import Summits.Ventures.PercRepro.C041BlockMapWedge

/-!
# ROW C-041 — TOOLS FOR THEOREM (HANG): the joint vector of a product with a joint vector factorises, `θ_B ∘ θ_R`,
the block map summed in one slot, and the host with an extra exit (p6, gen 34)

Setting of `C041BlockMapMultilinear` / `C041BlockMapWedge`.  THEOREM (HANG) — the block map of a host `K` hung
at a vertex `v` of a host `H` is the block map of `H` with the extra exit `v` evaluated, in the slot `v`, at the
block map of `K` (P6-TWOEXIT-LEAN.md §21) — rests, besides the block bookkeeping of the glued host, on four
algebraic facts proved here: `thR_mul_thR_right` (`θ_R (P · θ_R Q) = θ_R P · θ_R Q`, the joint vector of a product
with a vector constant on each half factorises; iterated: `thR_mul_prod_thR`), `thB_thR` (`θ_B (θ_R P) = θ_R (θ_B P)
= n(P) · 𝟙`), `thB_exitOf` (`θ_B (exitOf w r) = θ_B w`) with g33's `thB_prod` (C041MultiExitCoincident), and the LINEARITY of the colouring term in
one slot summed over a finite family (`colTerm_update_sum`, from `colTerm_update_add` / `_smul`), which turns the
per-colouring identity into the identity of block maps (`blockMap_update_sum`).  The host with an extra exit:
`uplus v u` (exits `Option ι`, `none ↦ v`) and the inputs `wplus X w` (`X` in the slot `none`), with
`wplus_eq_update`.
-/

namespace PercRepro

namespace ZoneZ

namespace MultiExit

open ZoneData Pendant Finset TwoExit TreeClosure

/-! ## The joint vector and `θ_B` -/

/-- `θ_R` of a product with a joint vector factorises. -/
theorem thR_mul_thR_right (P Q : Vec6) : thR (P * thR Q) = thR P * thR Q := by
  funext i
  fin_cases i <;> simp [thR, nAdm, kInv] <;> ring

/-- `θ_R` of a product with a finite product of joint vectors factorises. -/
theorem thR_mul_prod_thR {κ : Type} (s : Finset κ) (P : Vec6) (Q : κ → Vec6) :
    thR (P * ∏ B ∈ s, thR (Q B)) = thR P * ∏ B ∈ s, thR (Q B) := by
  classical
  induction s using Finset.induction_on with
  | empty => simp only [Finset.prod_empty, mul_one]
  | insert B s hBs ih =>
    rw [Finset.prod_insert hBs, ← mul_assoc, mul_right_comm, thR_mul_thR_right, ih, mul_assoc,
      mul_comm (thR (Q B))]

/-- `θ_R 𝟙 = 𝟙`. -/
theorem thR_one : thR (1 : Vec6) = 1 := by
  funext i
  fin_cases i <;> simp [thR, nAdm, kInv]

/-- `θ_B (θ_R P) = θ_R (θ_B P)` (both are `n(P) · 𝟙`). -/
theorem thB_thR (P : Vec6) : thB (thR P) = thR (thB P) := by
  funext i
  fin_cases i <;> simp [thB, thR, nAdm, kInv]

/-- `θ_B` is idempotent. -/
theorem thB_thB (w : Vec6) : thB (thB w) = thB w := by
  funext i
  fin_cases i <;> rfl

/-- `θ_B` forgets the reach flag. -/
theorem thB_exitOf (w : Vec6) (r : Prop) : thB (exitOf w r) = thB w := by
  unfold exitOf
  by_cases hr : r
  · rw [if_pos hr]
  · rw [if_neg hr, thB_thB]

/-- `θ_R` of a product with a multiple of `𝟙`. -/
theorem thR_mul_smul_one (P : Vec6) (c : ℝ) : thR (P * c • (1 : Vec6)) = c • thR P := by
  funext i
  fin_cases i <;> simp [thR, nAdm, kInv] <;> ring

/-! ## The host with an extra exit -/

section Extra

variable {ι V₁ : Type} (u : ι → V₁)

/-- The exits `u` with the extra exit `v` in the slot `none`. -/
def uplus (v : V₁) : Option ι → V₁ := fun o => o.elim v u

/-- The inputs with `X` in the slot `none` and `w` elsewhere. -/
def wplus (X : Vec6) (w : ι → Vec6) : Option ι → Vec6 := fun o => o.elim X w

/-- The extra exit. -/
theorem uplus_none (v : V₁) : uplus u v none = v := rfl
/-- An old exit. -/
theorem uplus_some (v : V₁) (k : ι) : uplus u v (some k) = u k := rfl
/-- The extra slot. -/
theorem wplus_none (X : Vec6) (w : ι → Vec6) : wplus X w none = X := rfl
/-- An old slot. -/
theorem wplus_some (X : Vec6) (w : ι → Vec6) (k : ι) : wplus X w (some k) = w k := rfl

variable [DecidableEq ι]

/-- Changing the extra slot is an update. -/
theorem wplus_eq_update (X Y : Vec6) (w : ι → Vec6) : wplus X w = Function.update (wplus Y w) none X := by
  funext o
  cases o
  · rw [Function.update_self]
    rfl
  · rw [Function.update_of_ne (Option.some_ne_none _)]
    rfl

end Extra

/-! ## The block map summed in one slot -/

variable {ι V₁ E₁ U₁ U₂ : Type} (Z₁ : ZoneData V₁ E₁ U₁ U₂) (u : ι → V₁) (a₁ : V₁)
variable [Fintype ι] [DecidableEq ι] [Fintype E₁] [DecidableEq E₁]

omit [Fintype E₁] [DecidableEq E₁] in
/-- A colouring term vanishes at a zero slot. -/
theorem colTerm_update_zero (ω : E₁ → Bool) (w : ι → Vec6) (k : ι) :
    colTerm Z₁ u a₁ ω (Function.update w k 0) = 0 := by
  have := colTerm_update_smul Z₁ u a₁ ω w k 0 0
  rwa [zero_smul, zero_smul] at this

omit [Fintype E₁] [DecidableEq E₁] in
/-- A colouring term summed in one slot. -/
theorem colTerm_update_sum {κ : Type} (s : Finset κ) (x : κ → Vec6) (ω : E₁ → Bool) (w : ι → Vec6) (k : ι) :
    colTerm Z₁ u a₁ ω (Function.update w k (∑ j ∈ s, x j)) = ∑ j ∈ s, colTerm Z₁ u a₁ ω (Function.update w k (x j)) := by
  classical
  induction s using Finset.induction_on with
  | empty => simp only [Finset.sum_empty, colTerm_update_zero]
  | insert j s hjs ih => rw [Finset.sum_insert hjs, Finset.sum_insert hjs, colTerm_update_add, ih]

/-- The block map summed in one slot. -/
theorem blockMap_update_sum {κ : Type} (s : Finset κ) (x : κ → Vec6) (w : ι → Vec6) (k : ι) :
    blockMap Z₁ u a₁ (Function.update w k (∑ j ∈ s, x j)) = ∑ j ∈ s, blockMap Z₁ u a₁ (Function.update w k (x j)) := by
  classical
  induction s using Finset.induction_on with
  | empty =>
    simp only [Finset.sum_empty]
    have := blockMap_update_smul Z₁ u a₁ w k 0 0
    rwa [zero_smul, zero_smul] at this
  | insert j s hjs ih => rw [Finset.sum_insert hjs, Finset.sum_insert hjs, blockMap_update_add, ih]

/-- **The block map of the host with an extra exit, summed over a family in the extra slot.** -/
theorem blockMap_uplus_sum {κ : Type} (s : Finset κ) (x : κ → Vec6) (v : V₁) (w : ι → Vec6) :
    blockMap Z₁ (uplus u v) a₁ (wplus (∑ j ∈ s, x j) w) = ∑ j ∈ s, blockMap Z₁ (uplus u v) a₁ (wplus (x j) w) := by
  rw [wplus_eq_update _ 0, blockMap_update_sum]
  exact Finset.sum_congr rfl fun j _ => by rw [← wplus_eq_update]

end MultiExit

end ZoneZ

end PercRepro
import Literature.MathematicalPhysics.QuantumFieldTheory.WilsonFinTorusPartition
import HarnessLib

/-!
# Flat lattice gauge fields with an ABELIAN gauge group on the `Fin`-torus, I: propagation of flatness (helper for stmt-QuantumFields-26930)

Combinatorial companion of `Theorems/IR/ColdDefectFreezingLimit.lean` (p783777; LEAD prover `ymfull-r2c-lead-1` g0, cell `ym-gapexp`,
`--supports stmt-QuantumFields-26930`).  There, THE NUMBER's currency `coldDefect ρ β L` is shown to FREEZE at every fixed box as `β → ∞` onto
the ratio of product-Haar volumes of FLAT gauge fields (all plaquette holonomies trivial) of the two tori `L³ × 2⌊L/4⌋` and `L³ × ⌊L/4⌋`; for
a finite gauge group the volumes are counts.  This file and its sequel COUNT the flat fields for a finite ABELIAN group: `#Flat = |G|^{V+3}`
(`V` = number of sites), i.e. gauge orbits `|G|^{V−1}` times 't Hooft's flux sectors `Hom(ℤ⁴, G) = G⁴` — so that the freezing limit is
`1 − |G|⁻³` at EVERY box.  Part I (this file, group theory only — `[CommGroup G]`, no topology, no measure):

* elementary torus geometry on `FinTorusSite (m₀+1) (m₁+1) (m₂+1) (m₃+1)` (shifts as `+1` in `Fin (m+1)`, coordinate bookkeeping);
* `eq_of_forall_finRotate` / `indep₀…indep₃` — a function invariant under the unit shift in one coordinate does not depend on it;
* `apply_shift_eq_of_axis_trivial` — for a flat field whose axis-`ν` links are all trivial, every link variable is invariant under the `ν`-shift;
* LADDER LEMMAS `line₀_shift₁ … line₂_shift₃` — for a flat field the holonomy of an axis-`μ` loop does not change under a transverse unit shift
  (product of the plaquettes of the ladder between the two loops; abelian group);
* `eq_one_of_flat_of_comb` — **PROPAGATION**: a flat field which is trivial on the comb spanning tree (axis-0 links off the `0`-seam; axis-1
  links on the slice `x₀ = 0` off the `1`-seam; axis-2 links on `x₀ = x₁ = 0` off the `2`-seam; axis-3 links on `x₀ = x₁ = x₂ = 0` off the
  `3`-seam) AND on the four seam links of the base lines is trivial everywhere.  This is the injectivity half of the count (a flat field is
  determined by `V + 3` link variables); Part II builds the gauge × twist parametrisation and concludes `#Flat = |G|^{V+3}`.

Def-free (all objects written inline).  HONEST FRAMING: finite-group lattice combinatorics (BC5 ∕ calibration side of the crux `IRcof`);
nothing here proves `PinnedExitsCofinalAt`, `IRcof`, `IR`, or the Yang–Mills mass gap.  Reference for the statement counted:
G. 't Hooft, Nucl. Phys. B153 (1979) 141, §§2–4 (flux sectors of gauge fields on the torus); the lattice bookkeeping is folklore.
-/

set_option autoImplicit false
····················
* _Your goal_
In the listing above, find the line containing "def uplus (v" and the line containing "V₁) (a₁ : V₁)", then quote both, plus every line between them, exactly as written.

* _Solution_
def uplus (v : V₁) : Option ι → V₁ := fun o => o.elim v u

/-- The inputs with `X` in the slot `none` and `w` elsewhere. -/
def wplus (X : Vec6) (w : ι → Vec6) : Option ι → Vec6 := fun o => o.elim X w

/-- The extra exit. -/
theorem uplus_none (v : V₁) : uplus u v none = v := rfl
/-- An old exit. -/
theorem uplus_some (v : V₁) (k : ι) : uplus u v (some k) = u k := rfl
/-- The extra slot. -/
theorem wplus_none (X : Vec6) (w : ι → Vec6) : wplus X w none = X := rfl
/-- An old slot. -/
theorem wplus_some (X : Vec6) (w : ι → Vec6) (k : ι) : wplus X w (some k) = w k := rfl

variable [DecidableEq ι]

/-- Changing the extra slot is an update. -/
theorem wplus_eq_update (X Y : Vec6) (w : ι → Vec6) : wplus X w = Function.update (wplus Y w) none X := by
  funext o
  cases o
  · rw [Function.update_self]
    rfl
  · rw [Function.update_of_ne (Option.some_ne_none _)]
    rfl

end Extra

/-! ## The block map summed in one slot -/

variable {ι V₁ E₁ U₁ U₂ : Type} (Z₁ : ZoneData V₁ E₁ U₁ U₂) (u : ι → V₁) (a₁ : V₁)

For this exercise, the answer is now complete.